Time for some more fresh
But before we get to the questions, what's your cheese rating? By way of Jim's Snooze Button Dreams I happened to learn what my Cheese Rating is. Johnny Huh equals Cheddar. I knew it before and am substantially validated now. And now, on with the show. (By the way, Johnny Huh?, as I usually sign my name online, comes up as parmesan which is cool as I'm huge fan of Reggiano Parmeseano, the best parmesean of all time).
1. What is your ugliest moment?
I had some pretty ugly moments after my last breakup. The screaming argument out in the street, her calling my a dick, me calling her an alcoholic whore (true or not, it wasn't a nice thing to say).
2. Are people more likely to try and take advantage of someone outside their ethnicity?
I think so but I don't think its by that much. People take advantage of others if its their nature to do so but I think that its a little easier to rationalize and justify if the recepient of the screw isn't the same as you are.

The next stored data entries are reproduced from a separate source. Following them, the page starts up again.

import Mathlib.MeasureTheory.Measure.Haar.InnerProductSpace
import Mathlib.MeasureTheory.Measure.Haar.Unique
import Mathlib.MeasureTheory.Integral.Prod
import Mathlib.Analysis.SpecialFunctions.Gaussian.FourierTransform
import Mathlib.Analysis.InnerProductSpace.Projection.FiniteDimensional
import Mathlib.Geometry.Euclidean.Volume.Measure
import HarnessLib

/-!
# Lebesgue measure of an inner product space is the product along `K ⊕ Kᗮ`

For a finite-dimensional real inner product space `E` and a subspace `K`, the linear
isomorphism `K × Kᗮ → E`, `(a, b) ↦ a + b`, pushes the product of the volume measures of the
inner product spaces `K` and `Kᗮ` forward to the volume measure of `E`
(`map_add_volume_prod_orthogonal`). Both sides are additive Haar measures, so they are
proportional (Mathlib's uniqueness of Haar measure), and the constant is pinned by the Gaussian
`∫ e^{-π‖x‖²} = 1` on each of `E`, `K`, `Kᗮ` together with Pythagoras
`‖a + b‖² = ‖a‖² + ‖b‖²`. Consequences: the change of variables for `ℝ≥0∞`-valued integrals
(`lintegral_volume_eq_lintegral_prod_orthogonal`) and the measure of "product sets"
`{x | P_K x ∈ A, P_{Kᗮ} x ∈ B}` (`volume_setOf_orthogonalProjection_mem_prod`), also for the
Euclidean Hausdorff measure `μHE[dim E] = volume`. The same is proved for an *internal* orthogonal sum
`K₁ ⊔ K₂` of orthogonal subspaces `K₁ ⟂ K₂` (`map_add_volume_prod_of_isOrtho`,
`volume_sup_setOf_orthogonalProjection_mem_prod`, `finrank_sup_of_isOrtho`). Support file for the product structure of the
Hausdorff measure on round cylinders `S^k × ℝ^{n-k}`
(`Literature.Geometry.Riemannian.Stone1994_cylinderEntropy`).

## References

* H. Federer, *Geometric measure theory* (1969), 2.6.2 (Fubini), 2.7.16.
-/

noncomputable section

open Set Module Submodule
open _root_.MeasureTheory _root_.MeasureTheory.Measure
open scoped ENNReal NNReal RealInnerProductSpace

namespace Literature.MeasureTheory.Hausdorff

variable {E : Type*} [NormedAddCommGroup E] [InnerProductSpace ℝ E] [FiniteDimensional ℝ E]
  [MeasurableSpace E] [BorelSpace E] (K : Submodule ℝ E)

/-- The Gaussian normalised to have integral one: `∫_V e^{-π‖v‖²} dv = 1` on every
finite-dimensional real inner product space. [folklore] -/
theorem integral_exp_neg_pi_mul_sq_norm (W : Type*) [NormedAddCommGroup W] [InnerProductSpace ℝ W]
    [FiniteDimensional ℝ W] [MeasurableSpace W] [BorelSpace W] :
    ∫ w : W, Real.exp (-Real.pi * ‖w‖ ^ 2) = 1 := by
  rw [GaussianFourier.integral_rexp_neg_mul_sq_norm Real.pi_pos, div_self Real.pi_pos.ne',
    Real.one_rpow]

/-- **Lebesgue measure splits along an orthogonal decomposition.** For a subspace `K` of a
finite-dimensional real inner product space `E`, the map `(a, b) ↦ a + b` from `K × Kᗮ` pushes
`volume ⊗ volume` forward to `volume` on `E`. [folklore] -/
theorem map_add_volume_prod_orthogonal :
    Measure.map (fun p : K × Kᗮ ↦ (p.1 : E) + (p.2 : E))
      ((volume : Measure K).prod (volume : Measure Kᗮ)) = (volume : Measure E) := by
  -- the linear isomorphism `K × Kᗮ ≃ E`
  set Φ : (K × Kᗮ) ≃L[ℝ] E :=
    (Submodule.prodEquivOfIsCompl K Kᗮ K.isCompl_orthogonal).toContinuousLinearEquiv with hΦ_def
  have hΦ : ∀ p : K × Kᗮ, Φ p = (p.1 : E) + (p.2 : E) := fun p ↦ rfl
  have hfun : (fun p : K × Kᗮ ↦ (p.1 : E) + (p.2 : E)) = Φ := funext fun p ↦ (hΦ p).symm
  rw [hfun]
  set μ' : Measure E := Measure.map Φ ((volume : Measure K).prod (volume : Measure Kᗮ)) with hμ'
  haveI : IsAddHaarMeasure μ' := Φ.isAddHaarMeasure_map _
  -- uniqueness of Haar measure: `μ' = c • volume`
  have hc := Measure.isAddLeftInvariant_eq_smul μ' (volume : Measure E)
  set c : ℝ≥0 := Measure.addHaarScalarFactor μ' (volume : Measure E) with hc_def
  -- pin `c` with the Gaussian
  have hgauss : ∫ x, Real.exp (-Real.pi * ‖x‖ ^ 2) ∂μ' = 1 := by
    rw [hμ', integral_map Φ.continuous.measurable.aemeasurable (by fun_prop)]
    have hpyth : ∀ p : K × Kᗮ, Real.exp (-Real.pi * ‖Φ p‖ ^ 2) =
        Real.exp (-Real.pi * ‖p.1‖ ^ 2) * Real.exp (-Real.pi * ‖p.2‖ ^ 2) := by
      intro p
      rw [hΦ, ← Real.exp_add]
      congr 1
      have h0 : ⟪(p.1 : E), (p.2 : E)⟫ = 0 := Submodule.inner_right_of_mem_orthogonal p.1.2 p.2.2
      have h := norm_add_sq_eq_norm_sq_add_norm_sq_of_inner_eq_zero _ _ h0
      have h1 : ‖(p.1 : E)‖ = ‖p.1‖ := rfl
      have h2 : ‖(p.2 : E)‖ = ‖p.2‖ := rfl
      rw [h1, h2] at h
      rw [sq, h]
      ring
    simp_rw [hpyth]
    rw [integral_prod_mul (fun a : K ↦ Real.exp (-Real.pi * ‖a‖ ^ 2))
        (fun b : Kᗮ ↦ Real.exp (-Real.pi * ‖b‖ ^ 2)),
      integral_exp_neg_pi_mul_sq_norm K, integral_exp_neg_pi_mul_sq_norm Kᗮ, mul_one]
  have hc1 : c = 1 := by
    have h1 : ∫ x, Real.exp (-Real.pi * ‖x‖ ^ 2) ∂μ' =
        (c : ℝ) * ∫ x : E, Real.exp (-Real.pi * ‖x‖ ^ 2) := by
      conv_lhs => rw [hc]
      rw [integral_smul_nnreal_measure]
      rfl
    rw [hgauss, integral_exp_neg_pi_mul_sq_norm E, mul_one] at h1
    exact_mod_cast h1.symm
  rw [hc, hc1, one_smul]

/-- **Fubini along `K ⊕ Kᗮ` for `ℝ≥0∞`-valued functions**:
`∫⁻ f dvol_E = ∫⁻∫⁻ f (a + b) dvol_{Kᗮ}(b) dvol_K(a)` for measurable `f`. [folklore] -/
theorem lintegral_volume_eq_lintegral_prod_orthogonal {f : E → ℝ≥0∞} (hf : Measurable f) :
    ∫⁻ x, f x ∂(volume : Measure E) =
      ∫⁻ p : K × Kᗮ, f ((p.1 : E) + (p.2 : E)) ∂((volume : Measure K).prod (volume : Measure Kᗮ)) := by
  rw [← map_add_volume_prod_orthogonal K, lintegral_map hf (by fun_prop)]

/-- **Volume of a product set along `K ⊕ Kᗮ`**: for measurable `A ⊆ K`, `B ⊆ Kᗮ`,
`vol_E {x | P_K x ∈ A ∧ P_{Kᗮ} x ∈ B} = vol_K (A) · vol_{Kᗮ} (B)`. [folklore] -/
theorem volume_setOf_orthogonalProjection_mem_prod {A : Set K} {B : Set Kᗮ}
    (hA : MeasurableSet A) (hB : MeasurableSet B) :
    (volume : Measure E) {x | K.orthogonalProjectionOnto x ∈ A ∧ Kᗮ.orthogonalProjectionOnto x ∈ B} =
      volume A * volume B := by
  have hmeas : MeasurableSet {x : E | K.orthogonalProjectionOnto x ∈ A ∧ Kᗮ.orthogonalProjectionOnto x ∈ B} :=
    (K.orthogonalProjectionOnto.continuous.measurable hA).inter
      (Kᗮ.orthogonalProjectionOnto.continuous.measurable hB)
  rw [← map_add_volume_prod_orthogonal K, Measure.map_apply (by fun_prop) hmeas]
  have hpre : (fun p : K × Kᗮ ↦ (p.1 : E) + (p.2 : E)) ⁻¹'
      {x : E | K.orthogonalProjectionOnto x ∈ A ∧ Kᗮ.orthogonalProjectionOnto x ∈ B} = A ×ˢ B := by
    ext p
    simp only [mem_preimage, mem_setOf_eq, mem_prod, map_add,
      orthogonalProjectionOnto_mem_subspace_eq_self,
      orthogonalProjectionOnto_apply_of_mem_orthogonal p.2.2,
      orthogonalProjectionOnto_orthogonal_apply_eq_zero p.1.2, add_zero, zero_add]
  rw [hpre, Measure.prod_prod]

/-- The same product formula for the Euclidean Hausdorff measure `μHE[dim E]` (`= volume`).
[folklore] -/
theorem euclideanHausdorffMeasure_setOf_orthogonalProjection_mem_prod {n : ℕ}
    (hE : finrank ℝ E = n) {A : Set K} {B : Set Kᗮ} (hA : MeasurableSet A) (hB : MeasurableSet B) :
    (μHE[n] : Measure E) {x | K.orthogonalProjectionOnto x ∈ A ∧ Kᗮ.orthogonalProjectionOnto x ∈ B} =
      volume A * volume B := by
  subst hE
  rw [InnerProductSpace.euclideanHausdorffMeasure_eq_volume]
  exact volume_setOf_orthogonalProjection_mem_prod K hA hB

/-! ### Internal orthogonal sums `K₁ ⊕ K₂ ≤ E` -/

section IsOrtho

variable {K} (K₁ K₂ : Submodule ℝ E)

omit [MeasurableSpace E] [BorelSpace E] in
/-- The addition map `K₁ × K₂ → K₁ ⊔ K₂` as a continuous linear isomorphism, for orthogonal
subspaces `K₁ ⟂ K₂`. [folklore] -/
theorem exists_continuousLinearEquiv_prod_sup (h : K₁ ⟂ K₂) :
    ∃ Φ : (K₁ × K₂) ≃L[ℝ] ↥(K₁ ⊔ K₂), ∀ p : K₁ × K₂, (Φ p : E) = (p.1 : E) + (p.2 : E) := by
  set L : K₁ × K₂ →ₗ[ℝ] ↥(K₁ ⊔ K₂) := LinearMap.codRestrict (K₁ ⊔ K₂) (K₁.subtype.coprod K₂.subtype)
    (fun p ↦ Submodule.add_mem_sup p.1.2 p.2.2) with hL_def
  have hL : ∀ p : K₁ × K₂, (L p : E) = (p.1 : E) + (p.2 : E) := fun p ↦ rfl
  have hinj : Function.Injective L := by
    intro p q hpq
    have h1 : (L p : E) = (L q : E) := by rw [hpq]
    rw [hL, hL] at h1
    -- `(p.1 - q.1) + (p.2 - q.2) = 0` with the two summands orthogonal
    have hsum : ((p.1 : E) - q.1) + ((p.2 : E) - q.2) = 0 := by
      rw [← sub_eq_zero] at h1
      rw [← h1]
      abel
    have horth : ⟪(p.1 : E) - q.1, (p.2 : E) - q.2⟫ = 0 :=
      h.inner_eq (K₁.sub_mem p.1.2 q.1.2) (K₂.sub_mem p.2.2 q.2.2)
    have h0 : (p.1 : E) - q.1 = 0 := by
      have h2 : (p.2 : E) - q.2 = -((p.1 : E) - q.1) := by
        rw [eq_neg_iff_add_eq_zero, add_comm]; exact hsum
      rw [h2, inner_neg_right, neg_eq_zero, real_inner_self_eq_norm_sq] at horth
      exact norm_eq_zero.1 (by nlinarith [norm_nonneg ((p.1 : E) - q.1)])
    have h0' : (p.2 : E) - q.2 = 0 := by
      rw [h0, zero_add] at hsum; exact hsum
    rw [sub_eq_zero] at h0 h0'
    exact Prod.ext (Subtype.ext h0) (Subtype.ext h0')
  have hsurj : Function.Surjective L := by
    intro w
    obtain ⟨y, hy, z, hz, hyz⟩ := Submodule.mem_sup.1 w.2
    refine ⟨(⟨y, hy⟩, ⟨z, hz⟩), Subtype.ext ?_⟩
    rw [hL]
    exact hyz
  refine ⟨(LinearEquiv.ofBijective L ⟨hinj, hsurj⟩).toContinuousLinearEquiv, fun p ↦ ?_⟩
  exact hL p

/-- **Lebesgue measure of an internal orthogonal sum** `K₁ ⊕ K₂` (`K₁ ⟂ K₂` subspaces of a
finite-dimensional real inner product space): the addition map `K₁ × K₂ → K₁ ⊔ K₂` pushes
`volume ⊗ volume` forward to the volume of the inner product space `K₁ ⊔ K₂`. [folklore] -/
theorem map_add_volume_prod_of_isOrtho (h : K₁ ⟂ K₂) :
    Measure.map (fun p : K₁ × K₂ ↦
        (⟨(p.1 : E) + (p.2 : E), Submodule.add_mem_sup p.1.2 p.2.2⟩ : ↥(K₁ ⊔ K₂)))
      ((volume : Measure K₁).prod (volume : Measure K₂)) = (volume : Measure ↥(K₁ ⊔ K₂)) := by
  obtain ⟨Φ, hΦ⟩ := exists_continuousLinearEquiv_prod_sup K₁ K₂ h
  have hfun : (fun p : K₁ × K₂ ↦
      (⟨(p.1 : E) + (p.2 : E), Submodule.add_mem_sup p.1.2 p.2.2⟩ : ↥(K₁ ⊔ K₂))) = Φ :=
    funext fun p ↦ Subtype.ext (by rw [hΦ p])
  rw [hfun]
  set μ' : Measure ↥(K₁ ⊔ K₂) := Measure.map Φ ((volume : Measure K₁).prod (volume : Measure K₂))
    with hμ'
  haveI : IsAddHaarMeasure μ' := Φ.isAddHaarMeasure_map _
  have hc := Measure.isAddLeftInvariant_eq_smul μ' (volume : Measure ↥(K₁ ⊔ K₂))
  set c : ℝ≥0 := Measure.addHaarScalarFactor μ' (volume : Measure ↥(K₁ ⊔ K₂)) with hc_def
  have hgauss : ∫ x, Real.exp (-Real.pi * ‖x‖ ^ 2) ∂μ' = 1 := by
    rw [hμ', integral_map Φ.continuous.measurable.aemeasurable (by fun_prop)]
    have hpyth : ∀ p : K₁ × K₂, Real.exp (-Real.pi * ‖Φ p‖ ^ 2) =
        Real.exp (-Real.pi * ‖p.1‖ ^ 2) * Real.exp (-Real.pi * ‖p.2‖ ^ 2) := by
      intro p
      rw [← Real.exp_add]
      congr 1
      have h0 : ⟪(p.1 : E), (p.2 : E)⟫ = 0 := h.inner_eq p.1.2 p.2.2
      have h' := norm_add_sq_eq_norm_sq_add_norm_sq_of_inner_eq_zero _ _ h0
      have h1 : ‖(p.1 : E)‖ = ‖p.1‖ := rfl
      have h2 : ‖(p.2 : E)‖ = ‖p.2‖ := rfl
      have h3 : ‖Φ p‖ = ‖(Φ p : E)‖ := rfl
      rw [h1, h2, ← hΦ p, ← h3] at h'
      rw [sq, h']
      ring
    simp_rw [hpyth]
    rw [integral_prod_mul (fun a : K₁ ↦ Real.exp (-Real.pi * ‖a‖ ^ 2))
        (fun b : K₂ ↦ Real.exp (-Real.pi * ‖b‖ ^ 2)),
      integral_exp_neg_pi_mul_sq_norm K₁, integral_exp_neg_pi_mul_sq_norm K₂, mul_one]
  have hc1 : c = 1 := by
    have h1 : ∫ x, Real.exp (-Real.pi * ‖x‖ ^ 2) ∂μ' =
        (c : ℝ) * ∫ x : ↥(K₁ ⊔ K₂), Real.exp (-Real.pi * ‖x‖ ^ 2) := by
      conv_lhs => rw [hc]
      rw [integral_smul_nnreal_measure]
      rfl
    rw [hgauss, integral_exp_neg_pi_mul_sq_norm ↥(K₁ ⊔ K₂), mul_one] at h1
    exact_mod_cast h1.symm
  rw [hc, hc1, one_smul]

/-- **Volume of a product set in an internal orthogonal sum**: for `K₁ ⟂ K₂` and measurable
`A ⊆ K₁`, `B ⊆ K₂`, the subset `{w | P_{K₁} w ∈ A ∧ P_{K₂} w ∈ B}` of the inner product space
`K₁ ⊔ K₂` has volume `vol_{K₁} (A) · vol_{K₂} (B)`. [folklore] -/
theorem volume_sup_setOf_orthogonalProjection_mem_prod (h : K₁ ⟂ K₂) {A : Set K₁} {B : Set K₂}
    (hA : MeasurableSet A) (hB : MeasurableSet B) :
    (volume : Measure ↥(K₁ ⊔ K₂))
        {w | K₁.orthogonalProjectionOnto (w : E) ∈ A ∧ K₂.orthogonalProjectionOnto (w : E) ∈ B} =
      volume A * volume B := by
  have hmeas : MeasurableSet {w : ↥(K₁ ⊔ K₂) |
      K₁.orthogonalProjectionOnto (w : E) ∈ A ∧ K₂.orthogonalProjectionOnto (w : E) ∈ B} :=
    ((K₁.orthogonalProjectionOnto.continuous.comp continuous_subtype_val).measurable hA).inter
      ((K₂.orthogonalProjectionOnto.continuous.comp continuous_subtype_val).measurable hB)
  rw [← map_add_volume_prod_of_isOrtho K₁ K₂ h, Measure.map_apply (by fun_prop) hmeas]
  have h12 : K₂ ≤ K₁ᗮ := h.symm.le
  have h21 : K₁ ≤ K₂ᗮ := h.le
  have hpre : (fun p : K₁ × K₂ ↦
      (⟨(p.1 : E) + (p.2 : E), Submodule.add_mem_sup p.1.2 p.2.2⟩ : ↥(K₁ ⊔ K₂))) ⁻¹'
      {w | K₁.orthogonalProjectionOnto (w : E) ∈ A ∧ K₂.orthogonalProjectionOnto (w : E) ∈ B} =
      A ×ˢ B := by
    ext p
    simp only [mem_preimage, mem_setOf_eq, mem_prod, map_add,
      orthogonalProjectionOnto_mem_subspace_eq_self,
      orthogonalProjectionOnto_apply_of_mem_orthogonal (h12 p.2.2),
      orthogonalProjectionOnto_apply_of_mem_orthogonal (h21 p.1.2), add_zero, zero_add]
  rw [hpre, Measure.prod_prod]

omit [MeasurableSpace E] [BorelSpace E] in
/-- The dimension of an internal orthogonal sum is the sum of the dimensions. [folklore] -/
theorem finrank_sup_of_isOrtho (h : K₁ ⟂ K₂) :
    finrank ℝ ↥(K₁ ⊔ K₂) = finrank ℝ K₁ + finrank ℝ K₂ := by
  have hinf : K₁ ⊓ K₂ = ⊥ := by
    rw [eq_bot_iff]
    intro x hx
    have h0 : ⟪x, x⟫ = 0 := h.inner_eq hx.1 hx.2
    rw [Submodule.mem_bot]
    exact inner_self_eq_zero.1 h0
  have := Submodule.finrank_sup_add_finrank_inf_eq K₁ K₂
  rw [hinf, finrank_bot, add_zero] at this
  exact this

end IsOrtho

end Literature.MeasureTheory.Hausdorff

end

3. Do you have links on your blog that are linked back? How does that make you feel (and I'm not really talking about the A-list bloggers)?
It bothers me actually. If its someone I've read for a long time and know reads me then yeah, why wouldn't you link to me if I'm linked to you. Its a broken gift exchange and I become likely to drop the link or remove it from the front page.
The same goes for people who have zero links on their blogs. What's up with that?
4. Is it better to lead with bad news followed by good or the other way around? Why?
I lead with bad so that its iced over by the good news last. Its always easier to move from bad to good and it leaves the person with the good news foremost in their minds.
5. What was your worst injury?
Most painful? Gotta be the motorcycle accident in South Africa. Longest healing time? Broken ankle in Arizona that took three operations over a year and a half, six pins and plate to repair.
6. What's your secret talent or skill?
I can whistle blowing out and sucking air back in which means that I can whistle almost constantly. I lose a little range during the inhale notes but none of the volume. I figured out once that I could whistle at least four different ways. And I've even had a word invented for my whistling, whistl-oke (as in karaoke).
There's my Cheddar, want some? Grab the questions and post them!